▸ **Action item**:
From the listing that follows, report the number of lines with the word "ring" in them, and no other output.

▸ **Available data**:
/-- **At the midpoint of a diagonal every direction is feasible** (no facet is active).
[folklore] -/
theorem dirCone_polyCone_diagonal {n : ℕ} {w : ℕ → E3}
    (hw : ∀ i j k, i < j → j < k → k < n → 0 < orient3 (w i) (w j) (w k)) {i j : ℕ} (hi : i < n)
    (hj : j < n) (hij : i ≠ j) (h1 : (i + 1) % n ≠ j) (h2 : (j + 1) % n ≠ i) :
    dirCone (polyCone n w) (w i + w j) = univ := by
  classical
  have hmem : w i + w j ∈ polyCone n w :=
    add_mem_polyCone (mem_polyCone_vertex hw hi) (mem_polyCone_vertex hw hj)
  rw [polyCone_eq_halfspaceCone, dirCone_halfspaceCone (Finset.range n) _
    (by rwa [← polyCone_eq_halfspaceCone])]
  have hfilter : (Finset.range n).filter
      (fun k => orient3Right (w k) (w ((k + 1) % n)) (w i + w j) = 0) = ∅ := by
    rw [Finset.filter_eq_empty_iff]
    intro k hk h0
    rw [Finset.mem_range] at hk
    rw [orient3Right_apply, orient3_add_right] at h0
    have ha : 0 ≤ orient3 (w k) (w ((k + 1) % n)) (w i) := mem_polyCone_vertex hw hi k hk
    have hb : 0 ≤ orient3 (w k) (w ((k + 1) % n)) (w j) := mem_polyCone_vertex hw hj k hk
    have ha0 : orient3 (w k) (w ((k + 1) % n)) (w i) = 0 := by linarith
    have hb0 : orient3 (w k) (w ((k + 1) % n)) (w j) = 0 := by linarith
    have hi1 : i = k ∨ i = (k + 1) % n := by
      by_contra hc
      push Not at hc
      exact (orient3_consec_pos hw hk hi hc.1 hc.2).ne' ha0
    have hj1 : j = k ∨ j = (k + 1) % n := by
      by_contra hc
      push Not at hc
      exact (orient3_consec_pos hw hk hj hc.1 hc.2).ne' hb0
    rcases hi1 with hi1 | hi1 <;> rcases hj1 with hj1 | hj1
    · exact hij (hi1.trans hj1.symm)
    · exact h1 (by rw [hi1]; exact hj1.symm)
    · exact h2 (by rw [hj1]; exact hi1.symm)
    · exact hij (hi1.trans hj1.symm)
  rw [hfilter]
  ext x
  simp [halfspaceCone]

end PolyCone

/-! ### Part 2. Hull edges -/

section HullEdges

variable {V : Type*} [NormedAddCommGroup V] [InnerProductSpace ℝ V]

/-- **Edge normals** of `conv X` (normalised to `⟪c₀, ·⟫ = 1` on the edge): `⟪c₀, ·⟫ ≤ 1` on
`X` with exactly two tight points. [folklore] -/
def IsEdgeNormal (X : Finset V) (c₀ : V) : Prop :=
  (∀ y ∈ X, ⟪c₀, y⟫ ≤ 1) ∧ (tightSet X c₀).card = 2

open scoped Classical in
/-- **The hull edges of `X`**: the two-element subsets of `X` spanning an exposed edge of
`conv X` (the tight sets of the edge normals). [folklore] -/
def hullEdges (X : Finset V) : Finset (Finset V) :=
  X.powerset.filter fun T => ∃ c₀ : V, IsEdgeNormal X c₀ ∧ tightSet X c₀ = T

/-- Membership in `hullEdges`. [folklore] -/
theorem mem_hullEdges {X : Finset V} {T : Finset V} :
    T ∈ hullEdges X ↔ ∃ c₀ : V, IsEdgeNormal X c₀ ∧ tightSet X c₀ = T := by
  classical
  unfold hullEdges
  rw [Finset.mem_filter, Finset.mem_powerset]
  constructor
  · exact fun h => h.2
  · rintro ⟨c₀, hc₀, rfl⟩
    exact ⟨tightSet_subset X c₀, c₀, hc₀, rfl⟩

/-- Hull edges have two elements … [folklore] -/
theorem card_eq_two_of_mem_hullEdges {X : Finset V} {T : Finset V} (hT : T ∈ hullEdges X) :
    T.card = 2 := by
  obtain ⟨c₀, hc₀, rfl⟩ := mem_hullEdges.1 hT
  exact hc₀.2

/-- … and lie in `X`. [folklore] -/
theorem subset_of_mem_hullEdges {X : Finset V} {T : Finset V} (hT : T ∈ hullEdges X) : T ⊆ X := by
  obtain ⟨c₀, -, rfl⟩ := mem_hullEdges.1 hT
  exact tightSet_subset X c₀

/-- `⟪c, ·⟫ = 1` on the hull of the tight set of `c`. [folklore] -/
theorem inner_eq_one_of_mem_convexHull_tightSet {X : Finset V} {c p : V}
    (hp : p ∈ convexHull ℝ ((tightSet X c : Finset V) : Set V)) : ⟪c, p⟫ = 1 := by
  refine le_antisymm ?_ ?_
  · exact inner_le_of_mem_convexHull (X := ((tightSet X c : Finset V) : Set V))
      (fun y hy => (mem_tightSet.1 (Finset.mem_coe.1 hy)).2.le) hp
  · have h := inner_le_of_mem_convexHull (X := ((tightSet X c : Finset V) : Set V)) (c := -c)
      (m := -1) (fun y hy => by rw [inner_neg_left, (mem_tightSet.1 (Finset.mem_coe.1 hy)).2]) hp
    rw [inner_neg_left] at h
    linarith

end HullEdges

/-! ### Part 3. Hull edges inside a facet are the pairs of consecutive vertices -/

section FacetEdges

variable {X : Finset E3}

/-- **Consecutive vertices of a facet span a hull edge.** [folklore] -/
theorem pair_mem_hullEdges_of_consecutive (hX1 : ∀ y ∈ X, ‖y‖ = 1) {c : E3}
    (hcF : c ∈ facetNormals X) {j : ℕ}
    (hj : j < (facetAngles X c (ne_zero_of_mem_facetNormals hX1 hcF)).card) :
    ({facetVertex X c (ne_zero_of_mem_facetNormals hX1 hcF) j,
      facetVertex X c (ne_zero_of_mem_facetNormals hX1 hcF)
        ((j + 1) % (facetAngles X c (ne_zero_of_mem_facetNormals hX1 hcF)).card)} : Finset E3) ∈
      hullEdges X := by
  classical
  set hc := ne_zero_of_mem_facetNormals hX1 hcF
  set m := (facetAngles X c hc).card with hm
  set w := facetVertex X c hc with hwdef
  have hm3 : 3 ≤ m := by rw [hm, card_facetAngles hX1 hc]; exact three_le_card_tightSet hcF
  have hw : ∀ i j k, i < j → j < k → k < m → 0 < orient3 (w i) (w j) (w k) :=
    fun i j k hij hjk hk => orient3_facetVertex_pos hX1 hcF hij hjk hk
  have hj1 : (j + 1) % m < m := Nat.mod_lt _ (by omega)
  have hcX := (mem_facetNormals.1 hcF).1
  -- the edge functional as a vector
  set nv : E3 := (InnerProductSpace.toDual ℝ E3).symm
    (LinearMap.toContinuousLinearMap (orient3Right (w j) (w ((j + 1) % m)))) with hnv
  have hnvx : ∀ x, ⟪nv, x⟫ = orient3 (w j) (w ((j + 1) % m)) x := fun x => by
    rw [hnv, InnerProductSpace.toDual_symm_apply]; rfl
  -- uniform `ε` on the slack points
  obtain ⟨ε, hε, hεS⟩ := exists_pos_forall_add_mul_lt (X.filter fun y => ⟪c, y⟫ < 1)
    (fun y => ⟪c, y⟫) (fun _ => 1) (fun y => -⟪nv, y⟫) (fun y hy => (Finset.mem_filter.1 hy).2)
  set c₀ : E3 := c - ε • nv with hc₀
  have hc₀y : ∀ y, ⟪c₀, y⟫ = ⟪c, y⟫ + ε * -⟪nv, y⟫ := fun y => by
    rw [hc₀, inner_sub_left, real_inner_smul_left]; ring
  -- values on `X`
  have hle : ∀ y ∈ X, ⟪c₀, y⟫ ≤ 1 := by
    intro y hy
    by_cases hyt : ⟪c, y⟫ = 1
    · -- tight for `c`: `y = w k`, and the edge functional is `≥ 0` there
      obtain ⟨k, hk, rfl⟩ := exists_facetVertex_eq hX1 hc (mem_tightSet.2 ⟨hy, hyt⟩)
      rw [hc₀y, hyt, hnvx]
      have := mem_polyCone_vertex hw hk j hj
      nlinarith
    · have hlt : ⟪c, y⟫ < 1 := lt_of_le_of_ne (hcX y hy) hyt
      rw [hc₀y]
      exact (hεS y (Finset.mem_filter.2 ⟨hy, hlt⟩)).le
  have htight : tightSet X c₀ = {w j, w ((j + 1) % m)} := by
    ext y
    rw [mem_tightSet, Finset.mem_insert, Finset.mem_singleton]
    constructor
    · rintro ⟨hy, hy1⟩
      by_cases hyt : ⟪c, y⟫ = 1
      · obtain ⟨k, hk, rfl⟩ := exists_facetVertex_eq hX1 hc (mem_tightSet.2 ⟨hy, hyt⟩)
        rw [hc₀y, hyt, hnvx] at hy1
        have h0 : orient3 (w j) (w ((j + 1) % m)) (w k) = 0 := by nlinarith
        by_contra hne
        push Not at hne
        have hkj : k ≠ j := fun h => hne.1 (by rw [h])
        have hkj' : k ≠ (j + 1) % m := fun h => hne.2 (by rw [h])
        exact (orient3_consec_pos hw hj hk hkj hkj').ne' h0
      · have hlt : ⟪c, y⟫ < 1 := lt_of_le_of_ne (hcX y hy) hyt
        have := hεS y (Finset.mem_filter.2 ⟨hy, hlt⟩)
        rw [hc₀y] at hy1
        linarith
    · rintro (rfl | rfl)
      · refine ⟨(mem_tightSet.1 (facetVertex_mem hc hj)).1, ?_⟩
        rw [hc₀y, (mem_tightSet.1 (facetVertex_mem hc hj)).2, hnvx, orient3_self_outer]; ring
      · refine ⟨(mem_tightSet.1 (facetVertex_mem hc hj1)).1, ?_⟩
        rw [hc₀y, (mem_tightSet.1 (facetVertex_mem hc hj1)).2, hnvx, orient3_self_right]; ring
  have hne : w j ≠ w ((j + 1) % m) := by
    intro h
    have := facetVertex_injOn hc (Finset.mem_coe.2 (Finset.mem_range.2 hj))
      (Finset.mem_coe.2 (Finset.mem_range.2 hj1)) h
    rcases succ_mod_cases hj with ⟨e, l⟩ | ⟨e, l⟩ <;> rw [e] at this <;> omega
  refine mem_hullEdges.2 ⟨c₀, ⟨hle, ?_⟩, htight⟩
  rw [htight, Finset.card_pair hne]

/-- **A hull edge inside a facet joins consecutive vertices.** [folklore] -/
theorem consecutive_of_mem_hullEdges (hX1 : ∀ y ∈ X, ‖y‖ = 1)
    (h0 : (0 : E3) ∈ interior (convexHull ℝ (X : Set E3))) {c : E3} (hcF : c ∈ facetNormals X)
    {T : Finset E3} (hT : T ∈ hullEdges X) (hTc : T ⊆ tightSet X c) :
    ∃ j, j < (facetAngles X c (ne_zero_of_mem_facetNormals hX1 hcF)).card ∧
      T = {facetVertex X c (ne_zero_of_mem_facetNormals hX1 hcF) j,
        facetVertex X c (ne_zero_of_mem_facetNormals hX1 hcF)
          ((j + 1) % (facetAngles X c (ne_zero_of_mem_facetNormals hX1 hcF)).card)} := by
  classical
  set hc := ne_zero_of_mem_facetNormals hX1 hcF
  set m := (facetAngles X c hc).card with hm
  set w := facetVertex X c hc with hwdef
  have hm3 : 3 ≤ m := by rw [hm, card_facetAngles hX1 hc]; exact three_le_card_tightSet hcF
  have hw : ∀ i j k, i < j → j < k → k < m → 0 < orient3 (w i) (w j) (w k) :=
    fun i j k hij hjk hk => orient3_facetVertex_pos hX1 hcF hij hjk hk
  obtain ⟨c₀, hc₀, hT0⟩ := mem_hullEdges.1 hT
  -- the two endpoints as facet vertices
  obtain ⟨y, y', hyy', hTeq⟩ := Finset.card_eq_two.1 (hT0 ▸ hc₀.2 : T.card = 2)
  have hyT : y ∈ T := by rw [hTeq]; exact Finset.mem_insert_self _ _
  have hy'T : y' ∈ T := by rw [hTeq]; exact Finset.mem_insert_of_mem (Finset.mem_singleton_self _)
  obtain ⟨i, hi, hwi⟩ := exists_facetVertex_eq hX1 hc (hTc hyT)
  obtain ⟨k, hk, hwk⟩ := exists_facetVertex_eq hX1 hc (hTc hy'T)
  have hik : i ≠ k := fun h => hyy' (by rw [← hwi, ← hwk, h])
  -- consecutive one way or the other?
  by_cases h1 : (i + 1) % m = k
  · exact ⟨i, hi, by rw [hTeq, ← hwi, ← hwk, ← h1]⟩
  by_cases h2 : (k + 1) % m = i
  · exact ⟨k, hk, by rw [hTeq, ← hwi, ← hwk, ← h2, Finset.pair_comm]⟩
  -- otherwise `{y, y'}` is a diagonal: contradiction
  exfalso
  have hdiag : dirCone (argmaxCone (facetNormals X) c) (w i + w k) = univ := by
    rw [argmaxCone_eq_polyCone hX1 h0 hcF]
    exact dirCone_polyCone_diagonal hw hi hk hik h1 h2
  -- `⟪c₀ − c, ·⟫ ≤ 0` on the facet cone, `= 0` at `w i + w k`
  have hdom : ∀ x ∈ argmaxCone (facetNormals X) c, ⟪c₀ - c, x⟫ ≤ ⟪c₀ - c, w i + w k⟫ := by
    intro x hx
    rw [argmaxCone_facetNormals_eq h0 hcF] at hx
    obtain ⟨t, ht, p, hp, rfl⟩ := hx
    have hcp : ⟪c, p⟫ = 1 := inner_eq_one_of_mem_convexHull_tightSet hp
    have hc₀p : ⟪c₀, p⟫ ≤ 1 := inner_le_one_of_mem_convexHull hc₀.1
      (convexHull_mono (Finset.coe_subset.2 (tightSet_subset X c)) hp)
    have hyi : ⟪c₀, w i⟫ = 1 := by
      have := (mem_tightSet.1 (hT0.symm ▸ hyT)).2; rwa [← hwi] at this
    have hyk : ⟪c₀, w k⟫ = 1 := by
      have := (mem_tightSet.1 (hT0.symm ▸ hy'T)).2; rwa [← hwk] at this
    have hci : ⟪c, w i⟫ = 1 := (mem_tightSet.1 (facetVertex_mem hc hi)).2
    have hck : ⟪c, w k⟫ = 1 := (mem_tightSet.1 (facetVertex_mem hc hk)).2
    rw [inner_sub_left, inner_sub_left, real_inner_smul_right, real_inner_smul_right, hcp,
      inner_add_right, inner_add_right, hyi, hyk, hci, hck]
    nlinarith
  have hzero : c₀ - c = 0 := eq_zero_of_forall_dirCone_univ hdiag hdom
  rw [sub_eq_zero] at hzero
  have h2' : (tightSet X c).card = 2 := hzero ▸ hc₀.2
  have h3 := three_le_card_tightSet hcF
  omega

▸ **Your solution**:
3